I’ve spent enough time on this, tomorrow I’m going to drop down to 10 cards and move the new psu over to my decommissioned rig 2 and bring it back online.

rkulov · July 2, 2021, 4:54am

i wish you luck . i have only one card to worry about. when i get to 12 or another 2 rigs i will have more Exp and help you better.

rawbar · July 2, 2021, 6:27pm

I gave up. I have 10 GPUs on rig 1 and 2 on rig 2 now instead of 12 on rig 1. i dont know what happened to prevent 12 from working after it’s been fine since feb, but i’ve spent too much time on this already. only downside is the 2nd rig isn’t in a grow tent venting heat outside but 2 gpus isn’t bad.

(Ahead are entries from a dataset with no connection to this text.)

/-
Copyright (c) 2026 the pub-hodgecm-mathlib formalisation cell (harness21).  Prover seat hodgecm-mathlib-K2E4-p14 (g8), Track B ∕ K2-LIT, h413 = `stmt-HodgeConjecture-24833`,
line `K2_E1_TraceFormulaBeta`, campaign «EIS-R7-BL-SPH-3», R8₃∕12R3 scattering block FILE F1₃ (dealer K2E1-plan (g7) deal (129)): ★ X1₃ p859610 WITH THE UNIQUENESS CLAUSE =
THE `N = 3` PRINT of ★ p859728 `K2E1SphericalEisensteinMeromorphicExportsU2Unique.exists_ball_package_unique_cm_two` (K2E1-p13 (g0)) — the per-ball Bernstein–Lapid
package of the spherical Eisenstein series of `U(2,1)_{L∕L⁺}`, with its objects EXPOSED (test functions, holomorphy set `U`, vector solution `vX`, coefficient `cc`, the `α`-system, and
per `g` the evaluation functionals and the scalar piece), over ★ closer₃ `K2E1SphericalEisensteinMeromorphicU3` and ★ brick 1 `K2E1BLXSystemByproductsOfLtU` (this seat, p859573).
-/
import Summits.HodgeConjecture.HodgeConjecture.Theorems.K2E1SphericalEisensteinMeromorphicU3   -- ★ closer₃ (K2E1-p09 g6 ∕ K2E1-p13 g0) ED. 2: brings EVERY per-ball input at `N = 3` (ConvData₃, ℓ7₃, S1₃∕S2₃, (b1)₃, `hunq_cm_three`, `hK1_cm_three`, P3-D₃, ι₃)
import Summits.HodgeConjecture.HodgeConjecture.Theorems.K2E1BLXSystemByproductsOfLtU          -- ★ p859573 (this seat): `exists_xSystem_byproducts_of_lt (σ₀ ρ₀)` (U, vX, cc, germs at `(2, 2)`); brings ★ `K2E1BLMeromorphicFamilyByproductsU`
import Summits.HodgeConjecture.HodgeConjecture.Theorems.K2E1BLLiftIntegrabilityU              -- ★ p859529 (K2E1-p11 g2, lift brick, rank `N`): `quotFun_lift`, `lift_quotientSubgroup_mul` (the canonical lift `y ↦ v[y⁻¹]`)
import HarnessLib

the same exact gpus, risers. cables, psu that introduce problem on rig 1 work absolutely fine on 2.

wutupdogy23 · November 16, 2021, 1:44am

I have the same plm. Don’t know what to do

rawbar · November 16, 2021, 2:03am

I still have only 10 running on rig 1. Just left it that way and grew a 2nd

michaelbarriesmith · November 30, 2021, 9:15am

measure the output voltage of your new power supply I will bet it is a lower voltage and causing issues ,just a guess. I would measure all outputs from each supply with a DVM one will be causing problems or you have a earth issue between PSU’s

system · January 21, 2023, 12:15am

This topic was automatically closed 416 days after the last reply. New replies are no longer allowed.